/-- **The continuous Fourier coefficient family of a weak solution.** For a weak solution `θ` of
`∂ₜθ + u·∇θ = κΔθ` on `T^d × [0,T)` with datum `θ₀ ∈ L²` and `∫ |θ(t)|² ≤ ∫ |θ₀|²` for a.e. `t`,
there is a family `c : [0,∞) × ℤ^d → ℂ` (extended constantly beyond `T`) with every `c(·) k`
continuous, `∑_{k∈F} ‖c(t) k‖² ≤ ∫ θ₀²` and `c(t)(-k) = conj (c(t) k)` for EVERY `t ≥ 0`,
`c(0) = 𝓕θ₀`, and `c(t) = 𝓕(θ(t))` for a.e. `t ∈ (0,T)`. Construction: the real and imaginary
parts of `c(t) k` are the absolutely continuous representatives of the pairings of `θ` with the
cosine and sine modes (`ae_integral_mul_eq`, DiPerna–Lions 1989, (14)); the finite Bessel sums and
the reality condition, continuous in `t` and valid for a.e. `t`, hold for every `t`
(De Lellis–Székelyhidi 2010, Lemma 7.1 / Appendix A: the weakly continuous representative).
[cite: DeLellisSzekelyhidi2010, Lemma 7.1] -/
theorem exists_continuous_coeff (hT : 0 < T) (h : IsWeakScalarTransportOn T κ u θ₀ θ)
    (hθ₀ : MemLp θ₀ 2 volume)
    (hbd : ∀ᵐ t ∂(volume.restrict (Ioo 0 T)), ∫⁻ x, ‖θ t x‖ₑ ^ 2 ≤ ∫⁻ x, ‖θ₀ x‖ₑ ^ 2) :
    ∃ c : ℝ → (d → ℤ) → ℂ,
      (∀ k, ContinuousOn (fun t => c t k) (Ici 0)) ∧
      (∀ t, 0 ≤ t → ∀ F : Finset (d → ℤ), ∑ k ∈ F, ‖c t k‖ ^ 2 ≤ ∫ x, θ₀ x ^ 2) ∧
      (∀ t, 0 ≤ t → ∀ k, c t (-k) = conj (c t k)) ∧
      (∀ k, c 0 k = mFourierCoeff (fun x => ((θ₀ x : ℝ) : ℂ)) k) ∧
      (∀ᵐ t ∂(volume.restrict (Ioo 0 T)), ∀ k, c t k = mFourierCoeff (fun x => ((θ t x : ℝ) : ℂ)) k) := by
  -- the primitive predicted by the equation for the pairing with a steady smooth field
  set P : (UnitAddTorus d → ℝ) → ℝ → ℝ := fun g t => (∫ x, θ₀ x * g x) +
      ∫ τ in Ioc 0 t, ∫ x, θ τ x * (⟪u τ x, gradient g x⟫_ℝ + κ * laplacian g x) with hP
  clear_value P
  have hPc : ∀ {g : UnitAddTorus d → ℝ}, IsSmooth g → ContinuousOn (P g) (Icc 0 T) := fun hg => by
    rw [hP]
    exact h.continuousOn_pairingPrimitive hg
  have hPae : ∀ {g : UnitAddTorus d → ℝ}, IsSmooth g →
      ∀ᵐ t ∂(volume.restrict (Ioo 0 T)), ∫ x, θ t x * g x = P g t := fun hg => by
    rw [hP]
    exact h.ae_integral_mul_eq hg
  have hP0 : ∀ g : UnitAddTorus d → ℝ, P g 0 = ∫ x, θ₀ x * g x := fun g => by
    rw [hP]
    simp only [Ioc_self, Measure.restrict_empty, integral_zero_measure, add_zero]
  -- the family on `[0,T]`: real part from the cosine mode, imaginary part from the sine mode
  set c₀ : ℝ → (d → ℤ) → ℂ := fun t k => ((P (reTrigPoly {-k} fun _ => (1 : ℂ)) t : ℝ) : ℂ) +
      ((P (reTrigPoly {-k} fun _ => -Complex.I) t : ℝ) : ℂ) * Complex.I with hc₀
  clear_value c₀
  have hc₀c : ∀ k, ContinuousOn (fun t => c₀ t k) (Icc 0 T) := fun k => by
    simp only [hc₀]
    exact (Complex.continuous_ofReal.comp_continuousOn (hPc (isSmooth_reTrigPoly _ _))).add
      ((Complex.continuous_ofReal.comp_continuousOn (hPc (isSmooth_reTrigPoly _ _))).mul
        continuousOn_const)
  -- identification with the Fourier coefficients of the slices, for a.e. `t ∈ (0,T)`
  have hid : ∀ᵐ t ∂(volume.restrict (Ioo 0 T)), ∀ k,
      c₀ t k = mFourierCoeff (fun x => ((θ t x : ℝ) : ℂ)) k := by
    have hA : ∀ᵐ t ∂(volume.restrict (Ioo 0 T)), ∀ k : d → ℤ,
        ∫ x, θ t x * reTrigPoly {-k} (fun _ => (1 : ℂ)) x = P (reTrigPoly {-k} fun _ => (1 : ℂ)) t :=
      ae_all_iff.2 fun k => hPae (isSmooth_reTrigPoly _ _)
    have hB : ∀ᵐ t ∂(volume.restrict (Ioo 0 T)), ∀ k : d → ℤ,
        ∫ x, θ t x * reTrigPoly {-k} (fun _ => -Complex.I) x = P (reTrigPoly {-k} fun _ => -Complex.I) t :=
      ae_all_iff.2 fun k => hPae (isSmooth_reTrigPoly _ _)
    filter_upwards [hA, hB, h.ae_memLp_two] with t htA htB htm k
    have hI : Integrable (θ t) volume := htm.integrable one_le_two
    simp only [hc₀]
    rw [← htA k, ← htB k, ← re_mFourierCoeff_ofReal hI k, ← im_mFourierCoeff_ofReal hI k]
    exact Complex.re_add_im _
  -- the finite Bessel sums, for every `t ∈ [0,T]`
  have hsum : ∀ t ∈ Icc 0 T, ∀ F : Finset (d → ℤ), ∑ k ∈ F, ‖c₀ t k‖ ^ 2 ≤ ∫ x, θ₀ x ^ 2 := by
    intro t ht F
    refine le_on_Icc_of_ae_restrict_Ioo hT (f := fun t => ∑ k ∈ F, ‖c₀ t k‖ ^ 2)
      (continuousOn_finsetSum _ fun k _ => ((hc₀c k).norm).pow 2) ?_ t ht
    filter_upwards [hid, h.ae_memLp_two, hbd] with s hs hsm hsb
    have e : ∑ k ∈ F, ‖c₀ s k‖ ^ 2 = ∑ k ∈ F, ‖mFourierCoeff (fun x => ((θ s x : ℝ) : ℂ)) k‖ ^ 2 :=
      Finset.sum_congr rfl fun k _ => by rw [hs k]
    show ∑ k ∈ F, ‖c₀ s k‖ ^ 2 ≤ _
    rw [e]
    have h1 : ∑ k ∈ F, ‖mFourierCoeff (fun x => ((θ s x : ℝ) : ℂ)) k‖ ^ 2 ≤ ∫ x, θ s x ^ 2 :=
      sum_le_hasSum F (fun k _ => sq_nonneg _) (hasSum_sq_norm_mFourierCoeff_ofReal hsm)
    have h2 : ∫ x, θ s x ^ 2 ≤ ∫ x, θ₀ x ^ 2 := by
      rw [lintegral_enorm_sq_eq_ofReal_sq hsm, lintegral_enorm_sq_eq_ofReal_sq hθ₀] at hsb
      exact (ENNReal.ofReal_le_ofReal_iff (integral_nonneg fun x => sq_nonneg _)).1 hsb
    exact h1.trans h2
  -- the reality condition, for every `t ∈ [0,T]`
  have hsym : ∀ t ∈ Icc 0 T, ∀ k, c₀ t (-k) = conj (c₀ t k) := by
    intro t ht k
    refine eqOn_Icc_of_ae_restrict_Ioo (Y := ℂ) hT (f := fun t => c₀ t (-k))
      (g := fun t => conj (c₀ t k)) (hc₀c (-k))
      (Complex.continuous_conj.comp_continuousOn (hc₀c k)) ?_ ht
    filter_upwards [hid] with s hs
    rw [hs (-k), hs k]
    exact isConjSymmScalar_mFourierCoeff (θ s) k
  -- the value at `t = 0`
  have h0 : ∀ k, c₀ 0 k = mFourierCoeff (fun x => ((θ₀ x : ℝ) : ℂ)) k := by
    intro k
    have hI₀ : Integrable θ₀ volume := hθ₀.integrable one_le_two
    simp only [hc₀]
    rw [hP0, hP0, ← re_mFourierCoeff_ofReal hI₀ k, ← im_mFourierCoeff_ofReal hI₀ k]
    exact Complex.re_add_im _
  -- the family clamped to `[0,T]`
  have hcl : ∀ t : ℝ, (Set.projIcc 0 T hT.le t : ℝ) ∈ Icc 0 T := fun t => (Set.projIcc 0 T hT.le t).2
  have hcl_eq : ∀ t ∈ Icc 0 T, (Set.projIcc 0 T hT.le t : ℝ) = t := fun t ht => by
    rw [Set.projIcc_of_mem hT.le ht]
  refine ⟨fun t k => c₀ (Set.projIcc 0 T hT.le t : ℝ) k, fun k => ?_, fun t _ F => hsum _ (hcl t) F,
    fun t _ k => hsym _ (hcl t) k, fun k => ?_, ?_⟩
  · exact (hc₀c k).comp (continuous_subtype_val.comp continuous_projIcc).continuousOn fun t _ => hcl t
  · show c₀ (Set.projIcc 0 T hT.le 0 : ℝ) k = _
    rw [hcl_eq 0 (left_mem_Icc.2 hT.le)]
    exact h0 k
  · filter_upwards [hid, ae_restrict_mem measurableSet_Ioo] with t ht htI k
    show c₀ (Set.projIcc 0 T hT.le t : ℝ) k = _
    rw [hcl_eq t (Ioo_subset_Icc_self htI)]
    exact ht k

### HOW TO COMPLETE THIS TASK
Reproduce, exactly as they stand in the data above, the lines from the one that holds "theorem exists_continuous_coeff (hT" to the one that holds "(∀ t, 0 ≤ t → ∀ k, c", inclusive.

### WRITTEN RESPONSE
theorem exists_continuous_coeff (hT : 0 < T) (h : IsWeakScalarTransportOn T κ u θ₀ θ)
    (hθ₀ : MemLp θ₀ 2 volume)
    (hbd : ∀ᵐ t ∂(volume.restrict (Ioo 0 T)), ∫⁻ x, ‖θ t x‖ₑ ^ 2 ≤ ∫⁻ x, ‖θ₀ x‖ₑ ^ 2) :
    ∃ c : ℝ → (d → ℤ) → ℂ,
      (∀ k, ContinuousOn (fun t => c t k) (Ici 0)) ∧
      (∀ t, 0 ≤ t → ∀ F : Finset (d → ℤ), ∑ k ∈ F, ‖c t k‖ ^ 2 ≤ ∫ x, θ₀ x ^ 2) ∧
      (∀ t, 0 ≤ t → ∀ k, c t (-k) = conj (c t k)) ∧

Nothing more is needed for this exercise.